Source data:
/-- **[IUTchII] Cor 2.4 (i)′ AND Cor 2.4 (ii)(iii)′ AT THE GENUINE PAIR, FOR ONE AND THE SAME DATUM** (kurims pp. 69–71): abc-iut-w4-d012's
`cor24_i'_ofPiCHat_of_graphTower_comap` (p440067; statement and proof VERBATIM — its `∃ (Cu, A)` with bicontinuity, `eHat ∘ emb = ιX ∘ plainIso`,
the levels clause, and `Cor24_i'` modulo the per-`□` GraphTower inputs) EXTENDED by two conjuncts for the SAME `(Cu, A)`: (1) the typed
`Cor24_ii_iii' (ofPiCHat …) Cu H` for every `H`, modulo ⟨node Cor. 2.4 (i) at this datum (`h24i`); (S) `hsurj`; (E) `hcap`; F-1704; F-1708; F-3213 R2 at
`N = 2`⟩ (this seat's `cor24_ii_iii'_ofPiCHat_of_specialFibreAgreement`, p447814), and (2) NON-VACUITY of the `Π_v`-family given a cusp of `X`
(`nonempty_cuspidalInertia_piV_of_specialFibreAgreement`, p448280).  A by-name package for the layer certificate: both Cor. 2.4 nodes at the
genuine pair `ofPiCHat ↔ ofSpecialFibre(X̲_v)` read off one existential.  PROVED (p440067's proof + the two named theorems).
([IUTchII] Cor 2.4 (i)(ii), kurims pp.69–71) [claim: Mochizuki2012, status: disputed] -/
theorem exists_cor24_i'_and_cor24_ii_iii'_ofPiCHat_of_graphTower_comap [(M.GtpXu l).FiniteIndex] [FiniteDimensional ℚ_[p] M.K]
    (hDopen : ∀ (x : M.toTemperedCurve.Pt) (g : M.toTemperedCurve.PiTemp),
      IsOpen (M.toTemperedCurve.aug '' ((M.toTemperedCurve.decompOfOpenAt (M.GtpXu l) x g).map (M.GtpXu l).subtype :
        Set M.toTemperedCurve.PiTemp)))
    (d : (M.toTemperedCurve.ofOpenSubgroup (M.GtpXu l) (M.toThetaSetting.isOpen_GtpXu l) M.K (range_aug_GtpXu_eq_GK C) hDopen).GroupLevelData)
    (Sf : SpecialFibreData ((M.toTemperedCurve.ofOpenSubgroup (M.GtpXu l) (M.toThetaSetting.isOpen_GtpXu l) M.K (range_aug_GtpXu_eq_GK C) hDopen).toTemperedArithmeticGroup d))
    (h36 : Sf.Gc.Prop36Hypotheses) (Sigma SigmaHat : Set ℕ) (hsub : Sigma ⊆ SigmaHat) (hne : Sigma.Nonempty)
    (hprime : ∀ q ∈ SigmaHat, q.Prime) (hp : p ∉ Sigma) (TpH : Subgroup Sf.chart.G)
    (HatH : Subgroup (TemperedGraphGroupData.exists_completion_of_prop36 Sf.Gc h36 Sf.chart).choose)
    (hle : TpH.map (TemperedGraphGroupData.exists_completion_of_prop36 Sf.Gc h36 Sf.chart).choose_spec.choose.toMonoidHom ≤ HatH)
    (cuspMeetsH : {x : (M.toTemperedCurve.ofOpenSubgroup (M.GtpXu l) (M.toThetaSetting.isOpen_GtpXu l) M.K (range_aug_GtpXu_eq_GK C) hDopen).Pt // (M.toTemperedCurve.ofOpenSubgroup (M.GtpXu l) (M.toThetaSetting.isOpen_GtpXu l) M.K (range_aug_GtpXu_eq_GK C) hDopen).IsCusp x} → Prop)
    {D : EtaleThetaData (BadPlaceSetting.ofUnderline C μ hC hS hl hp2 hpl hζ hη).toThetaSetting P}
    (Dec : SubgraphDecomposition (BadPlaceSetting.ofUnderline C μ hC hS hl hp2 hpl hζ hη) T D) :
    ∃ (Cu : CuspidalInertiaData (ofPiCHat e C μ hC hS hl hp2 hpl hζ hη hZ hN T))
      (A : StableCurveAgreement (ofPiCHat e C μ hC hS hl hp2 hpl hζ hη hZ hN T) Cu
        (StableCurveTemperedData.ofSpecialFibre (M.toTemperedCurve.ofOpenSubgroup (M.GtpXu l) (M.toThetaSetting.isOpen_GtpXu l) M.K (range_aug_GtpXu_eq_GK C) hDopen) d Sf h36 Sigma SigmaHat hsub hne hprime hp TpH HatH hle cuspMeetsH)),
      IsHomeomorph A.eHat ∧
      (∀ x : T.Xplain,
        A.eHat ⟨(ofPiCHat e C μ hC hS hl hp2 hpl hζ hη hZ hN T).emb x, (ofPiCHat e C μ hC hS hl hp2 hpl hζ hη hZ hN T).emb_le_pmHat ⟨x, rfl⟩⟩ =
          (StableCurveTemperedData.ofSpecialFibre (M.toTemperedCurve.ofOpenSubgroup (M.GtpXu l) (M.toThetaSetting.isOpen_GtpXu l) M.K (range_aug_GtpXu_eq_GK C) hDopen) d Sf h36 Sigma SigmaHat hsub hne hprime hp TpH HatH hle cuspMeetsH).ιX (T.plainIso x)) ∧
      (∀ (Q I : Subgroup (ofPiCHat e C μ hC hS hl hp2 hpl hζ hη hZ hN T).Corhat), Cu.IsCuspidalInertia Q I ↔
        I ≤ Q ∧ ∃ I₀, Cu.IsCuspidalInertia (ofPiCHat e C μ hC hS hl hp2 hpl hζ hη hZ hN T).piPM I₀ ∧ I = I₀ ⊓ Q) ∧
      (∀ H : Subgroup P,
        (∀ I : Subgroup (ofPiCHat e C μ hC hS hl hp2 hpl hζ hη hZ hN T).Corhat,
          Cu.IsCuspidalInertia (ofPiCHat e C μ hC hS hl hp2 hpl hζ hη hZ hN T).piV I → I ≤ (ofPiCHat e C μ hC hS hl hp2 hpl hζ hη hZ hN T).deltaBox H →
            Literature.IUT.HodgeArakelov.Cor24_i (ofPiCHat e C μ hC hS hl hp2 hpl hζ hη hZ hN T) Cu H I) →
        (∀ n : (ofPiCHat e C μ hC hS hl hp2 hpl hζ hη hZ hN T).Corhat, n ∈ (ofPiCHat e C μ hC hS hl hp2 hpl hζ hη hZ hN T).piV →
          ∃ m : (ofPiCHat e C μ hC hS hl hp2 hpl hζ hη hZ hN T).Corhat, m ∈ (ofPiCHat e C μ hC hS hl hp2 hpl hζ hη hZ hN T).pmBox H ∧ m⁻¹ * n ∈ (ofPiCHat e C μ hC hS hl hp2 hpl hζ hη hZ hN T).aug.ker) →
        (ofPiCHat e C μ hC hS hl hp2 hpl hζ hη hZ hN T).pmBox H ⊓ (ofPiCHat e C μ hC hS hl hp2 hpl hζ hη hZ hN T).piV ≤ (ofPiCHat e C μ hC hS hl hp2 hpl hζ hη hZ hN T).box H →
        M.toTemperedCurve.IsoPreservesCuspidalDecomp M.toTemperedCurve →
        M.toTemperedCurve.DecompEqCommensuratorOfOpenInertia →
        Thm16Sub.GtpYNFromCusp M.toThetaSetting 2 →
          Literature.IUT.HodgeArakelov.Cor24_ii_iii' (ofPiCHat e C μ hC hS hl hp2 hpl hζ hη hZ hN T) Cu H) ∧
      (∀ x₀ : M.Pt, M.IsCusp x₀ → Nonempty {I // Cu.IsCuspidalInertia (ofPiCHat e C μ hC hS hl hp2 hpl hζ hη hZ hN T).piV I}) ∧
      ∀ {L : LabCuspStructure Cu} (Ld : LabelledDecomposition Dec L),
        (StableCurveTemperedData.ofSpecialFibre (M.toTemperedCurve.ofOpenSubgroup (M.GtpXu l) (M.toThetaSetting.isOpen_GtpXu l) M.K (range_aug_GtpXu_eq_GK C) hDopen) d Sf h36 Sigma SigmaHat hsub hne hprime hp TpH HatH hle cuspMeetsH).Prop24i →
        ∀ {I : Subgroup (ofPiCHat e C μ hC hS hl hp2 hpl hζ hη hZ hN T).Corhat},
          (∀ H : Subgroup P, Cor24_family Dec Ld H →
            ∃ (TpH' : Subgroup Sf.chart.G) (HatH' : Subgroup (TemperedGraphGroupData.exists_completion_of_prop36 Sf.Gc h36 Sf.chart).choose)
              (hle' : TpH'.map (TemperedGraphGroupData.exists_completion_of_prop36 Sf.Gc h36 Sf.chart).choose_spec.choose.toMonoidHom ≤ HatH')
              (cMH' : {x : (M.toTemperedCurve.ofOpenSubgroup (M.GtpXu l) (M.toThetaSetting.isOpen_GtpXu l) M.K (range_aug_GtpXu_eq_GK C) hDopen).Pt // (M.toTemperedCurve.ofOpenSubgroup (M.GtpXu l) (M.toThetaSetting.isOpen_GtpXu l) M.K (range_aug_GtpXu_eq_GK C) hDopen).IsCusp x} → Prop)
              (_ : ((StableCurveTemperedData.ofSpecialFibre (M.toTemperedCurve.ofOpenSubgroup (M.GtpXu l) (M.toThetaSetting.isOpen_GtpXu l) M.K (range_aug_GtpXu_eq_GK C) hDopen) d Sf h36 Sigma SigmaHat hsub hne hprime hp TpH' HatH' hle' cMH').graph.HatH :
                  Set (StableCurveTemperedData.ofSpecialFibre (M.toTemperedCurve.ofOpenSubgroup (M.GtpXu l) (M.toThetaSetting.isOpen_GtpXu l) M.K (range_aug_GtpXu_eq_GK C) hDopen) d Sf h36 Sigma SigmaHat hsub hne hprime hp TpH' HatH' hle' cMH').graph.Hat) =
                closure ((StableCurveTemperedData.ofSpecialFibre (M.toTemperedCurve.ofOpenSubgroup (M.GtpXu l) (M.toThetaSetting.isOpen_GtpXu l) M.K (range_aug_GtpXu_eq_GK C) hDopen) d Sf h36 Sigma SigmaHat hsub hne hprime hp TpH' HatH' hle' cMH').graph.ι ''
                  (StableCurveTemperedData.ofSpecialFibre (M.toTemperedCurve.ofOpenSubgroup (M.GtpXu l) (M.toThetaSetting.isOpen_GtpXu l) M.K (range_aug_GtpXu_eq_GK C) hDopen) d Sf h36 Sigma SigmaHat hsub hne hprime hp TpH' HatH' hle' cMH').graph.TpH))
              (_ : H = ((StableCurveTemperedData.ofSpecialFibre (M.toTemperedCurve.ofOpenSubgroup (M.GtpXu l) (M.toThetaSetting.isOpen_GtpXu l) M.K (range_aug_GtpXu_eq_GK C) hDopen) d Sf h36 Sigma SigmaHat hsub hne hprime hp TpH' HatH' hle' cMH').piTpXH.comap
                  T.plainIso.toMulEquiv.toMonoidHom).comap T.incl)
              (_ : (StableCurveTemperedData.ofSpecialFibre (M.toTemperedCurve.ofOpenSubgroup (M.GtpXu l) (M.toThetaSetting.isOpen_GtpXu l) M.K (range_aug_GtpXu_eq_GK C) hDopen) d Sf h36 Sigma SigmaHat hsub hne hprime hp TpH' HatH' hle' cMH').Cor23Hyp)
              (_ : (StableCurveTemperedData.ofSpecialFibre (M.toTemperedCurve.ofOpenSubgroup (M.GtpXu l) (M.toThetaSetting.isOpen_GtpXu l) M.K (range_aug_GtpXu_eq_GK C) hDopen) d Sf h36 Sigma SigmaHat hsub hne hprime hp TpH' HatH' hle' cMH').Cor23iii)
              (_ : (StableCurveTemperedData.ofSpecialFibre (M.toTemperedCurve.ofOpenSubgroup (M.GtpXu l) (M.toThetaSetting.isOpen_GtpXu l) M.K (range_aug_GtpXu_eq_GK C) hDopen) d Sf h36 Sigma SigmaHat hsub hne hprime hp TpH' HatH' hle' cMH').Cor23iv)
              (_ : (StableCurveTemperedData.ofSpecialFibre (M.toTemperedCurve.ofOpenSubgroup (M.GtpXu l) (M.toThetaSetting.isOpen_GtpXu l) M.K (range_aug_GtpXu_eq_GK C) hDopen) d Sf h36 Sigma SigmaHat hsub hne hprime hp TpH' HatH' hle' cMH').Cor23v)
              (Tw : (StableCurveTemperedData.ofSpecialFibre (M.toTemperedCurve.ofOpenSubgroup (M.GtpXu l) (M.toThetaSetting.isOpen_GtpXu l) M.K (range_aug_GtpXu_eq_GK C) hDopen) d Sf h36 Sigma SigmaHat hsub hne hprime hp TpH' HatH' hle' cMH').Prop24Tower)
              (V : Tw.I → Subgroup (StableCurveTemperedData.ofSpecialFibre (M.toTemperedCurve.ofOpenSubgroup (M.GtpXu l) (M.toThetaSetting.isOpen_GtpXu l) M.K (range_aug_GtpXu_eq_GK C) hDopen) d Sf h36 Sigma SigmaHat hsub hne hprime hp TpH' HatH' hle' cMH').graph.Hat)
              (_ : ∀ i (y : (StableCurveTemperedData.ofSpecialFibre (M.toTemperedCurve.ofOpenSubgroup (M.GtpXu l) (M.toThetaSetting.isOpen_GtpXu l) M.K (range_aug_GtpXu_eq_GK C) hDopen) d Sf h36 Sigma SigmaHat hsub hne hprime hp TpH' HatH' hle' cMH').DeltaHat),
                (y : (StableCurveTemperedData.ofSpecialFibre (M.toTemperedCurve.ofOpenSubgroup (M.GtpXu l) (M.toThetaSetting.isOpen_GtpXu l) M.K (range_aug_GtpXu_eq_GK C) hDopen) d Sf h36 Sigma SigmaHat hsub hne hprime hp TpH' HatH' hle' cMH').PiHat) ∈ Tw.Jhat i ↔
                  (StableCurveTemperedData.ofSpecialFibre (M.toTemperedCurve.ofOpenSubgroup (M.GtpXu l) (M.toThetaSetting.isOpen_GtpXu l) M.K (range_aug_GtpXu_eq_GK C) hDopen) d Sf h36 Sigma SigmaHat hsub hne hprime hp TpH' HatH' hle' cMH').ρHat y ∈ V i)
              (_ : ∀ i, (V i).Normal) (_ : ∀ i, IsOpen (V i : Set (StableCurveTemperedData.ofSpecialFibre (M.toTemperedCurve.ofOpenSubgroup (M.GtpXu l) (M.toThetaSetting.isOpen_GtpXu l) M.K (range_aug_GtpXu_eq_GK C) hDopen) d Sf h36 Sigma SigmaHat hsub hne hprime hp TpH' HatH' hle' cMH').graph.Hat))
              (_ : ∀ O ∈ 𝓝 (1 : (StableCurveTemperedData.ofSpecialFibre (M.toTemperedCurve.ofOpenSubgroup (M.GtpXu l) (M.toThetaSetting.isOpen_GtpXu l) M.K (range_aug_GtpXu_eq_GK C) hDopen) d Sf h36 Sigma SigmaHat hsub hne hprime hp TpH' HatH' hle' cMH').graph.Hat), ∃ i, (V i : Set _) ⊆ O)
              (Cv : Tw.CoveringLevelGraphs) (Ad : ∀ i, Cv.toLevelData.LevelDatum i),
              (∀ i, (Ad i).lev.Cor23vi) ∧
              (∀ i (γ : (StableCurveTemperedData.ofSpecialFibre (M.toTemperedCurve.ofOpenSubgroup (M.GtpXu l) (M.toThetaSetting.isOpen_GtpXu l) M.K (range_aug_GtpXu_eq_GK C) hDopen) d Sf h36 Sigma SigmaHat hsub hne hprime hp TpH' HatH' hle' cMH').DeltaTp),
                (∀ v ∈ Cv.toLevelData.compH i, Cv.toLevelData.act i
                  (γ : (StableCurveTemperedData.ofSpecialFibre (M.toTemperedCurve.ofOpenSubgroup (M.GtpXu l) (M.toThetaSetting.isOpen_GtpXu l) M.K (range_aug_GtpXu_eq_GK C) hDopen) d Sf h36 Sigma SigmaHat hsub hne hprime hp TpH' HatH' hle' cMH').PiTp) v ∈ Cv.toLevelData.compH i) →
                  ∃ ĥ ∈ (StableCurveTemperedData.ofSpecialFibre (M.toTemperedCurve.ofOpenSubgroup (M.GtpXu l) (M.toThetaSetting.isOpen_GtpXu l) M.K (range_aug_GtpXu_eq_GK C) hDopen) d Sf h36 Sigma SigmaHat hsub hne hprime hp TpH' HatH' hle' cMH').graph.HatH,
                    ĥ⁻¹ * (StableCurveTemperedData.ofSpecialFibre (M.toTemperedCurve.ofOpenSubgroup (M.GtpXu l) (M.toThetaSetting.isOpen_GtpXu l) M.K (range_aug_GtpXu_eq_GK C) hDopen) d Sf h36 Sigma SigmaHat hsub hne hprime hp TpH' HatH' hle' cMH').graph.ι
                      ((StableCurveTemperedData.ofSpecialFibre (M.toTemperedCurve.ofOpenSubgroup (M.GtpXu l) (M.toThetaSetting.isOpen_GtpXu l) M.K (range_aug_GtpXu_eq_GK C) hDopen) d Sf h36 Sigma SigmaHat hsub hne hprime hp TpH' HatH' hle' cMH').ρTp γ) ∈ V i) ∧
              (∀ i, (Tw.Jhat i : Set (StableCurveTemperedData.ofSpecialFibre (M.toTemperedCurve.ofOpenSubgroup (M.GtpXu l) (M.toThetaSetting.isOpen_GtpXu l) M.K (range_aug_GtpXu_eq_GK C) hDopen) d Sf h36 Sigma SigmaHat hsub hne hprime hp TpH' HatH' hle' cMH').PiHat) ⊆
                closure (((T.incl.range.map T.plainIso.toMulEquiv.toMonoidHom).map
                  (StableCurveTemperedData.ofSpecialFibre (M.toTemperedCurve.ofOpenSubgroup (M.GtpXu l) (M.toThetaSetting.isOpen_GtpXu l) M.K (range_aug_GtpXu_eq_GK C) hDopen) d Sf h36 Sigma SigmaHat hsub hne hprime hp TpH HatH hle cuspMeetsH).ιX : Subgroup _) : Set _))) →
          Literature.IUT.HodgeArakelov.Cor24_i' Dec (ofPiCHat e C μ hC hS hl hp2 hpl hζ hη hZ hN T) Cu Ld I := by
  obtain ⟨Cu, A, hhomeo, hA, hlev⟩ := exists_stableCurveAgreement_ofPiCHat_ofSpecialFibre_isHomeomorph e C μ hC hS hl hp2 hpl hζ hη hZ hN T
    hDopen d Sf h36 Sigma SigmaHat hsub hne hprime hp TpH HatH hle cuspMeetsH
  refine ⟨Cu, A, hhomeo, hA, hlev, fun H h24i hsurj hcap habs hcomm hR2 =>
    cor24_ii_iii'_ofPiCHat_of_specialFibreAgreement e C μ hC hS hl hp2 hpl hζ hη hZ hN T hDopen d Sf h36 Sigma SigmaHat hsub hne
      hprime hp TpH HatH hle cuspMeetsH Cu A hA hlev H h24i hsurj hcap habs hcomm hR2,
    fun x₀ hx₀ => nonempty_cuspidalInertia_piV_of_specialFibreAgreement e C μ hC hS hl hp2 hpl hζ hη hZ hN T hDopen d Sf h36 Sigma
      SigmaHat hsub hne hprime hp TpH HatH hle cuspMeetsH Cu A hA hlev hx₀,
    fun Ld h24i I GraphTower H hH => ?_⟩
  obtain ⟨TpH', HatH', hle', cMH', hH', hHeq, hHyp', h23iii', h23iv', h23v', Tw, V, hJhat, hVn, hVo, hV, Cv, Ad, h23vi, hst, hJ⟩ :=
    GraphTower H hH
  rw [hHeq]
  exact A.cor24_i_ofSpecialFibre_graphTower_comap hlev (piPM_inf_hat_le_piV_ofPiCHat e C μ hC hS hl hp2 hpl hζ hη hZ hN T).2
    (coe_hat_ofPiCHat_eq_closure e C μ hC hS hl hp2 hpl hζ hη hZ hN T) hhomeo T.plainIso.toMulEquiv hA
    (range_incl_normal_ofUnderline C μ hC hS hl hp2 hpl hζ hη hN T) (index_range_incl_ne_zero_ofUnderline C μ hC hS hl hp2 hpl hζ hη T)
    h24i I TpH' HatH' hle' cMH' hH' hHyp' h23iii' h23iv' h23v' Tw V hJhat hVn hVo hV Cv Ad h23vi hst hJ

■ WHAT IS NEEDED ■
The expected answer is an exact copy of the lines above, beginning at the line with "p447814), and (2)" and ending at the line with "([IUTchII] Cor 2.4", with both ends in.

■ YOUR SOLUTION ■
`N = 2`⟩ (this seat's `cor24_ii_iii'_ofPiCHat_of_specialFibreAgreement`, p447814), and (2) NON-VACUITY of the `Π_v`-family given a cusp of `X`
(`nonempty_cuspidalInertia_piV_of_specialFibreAgreement`, p448280).  A by-name package for the layer certificate: both Cor. 2.4 nodes at the
genuine pair `ofPiCHat ↔ ofSpecialFibre(X̲_v)` read off one existential.  PROVED (p440067's proof + the two named theorems).
([IUTchII] Cor 2.4 (i)(ii), kurims pp.69–71) [claim: Mochizuki2012, status: disputed] -/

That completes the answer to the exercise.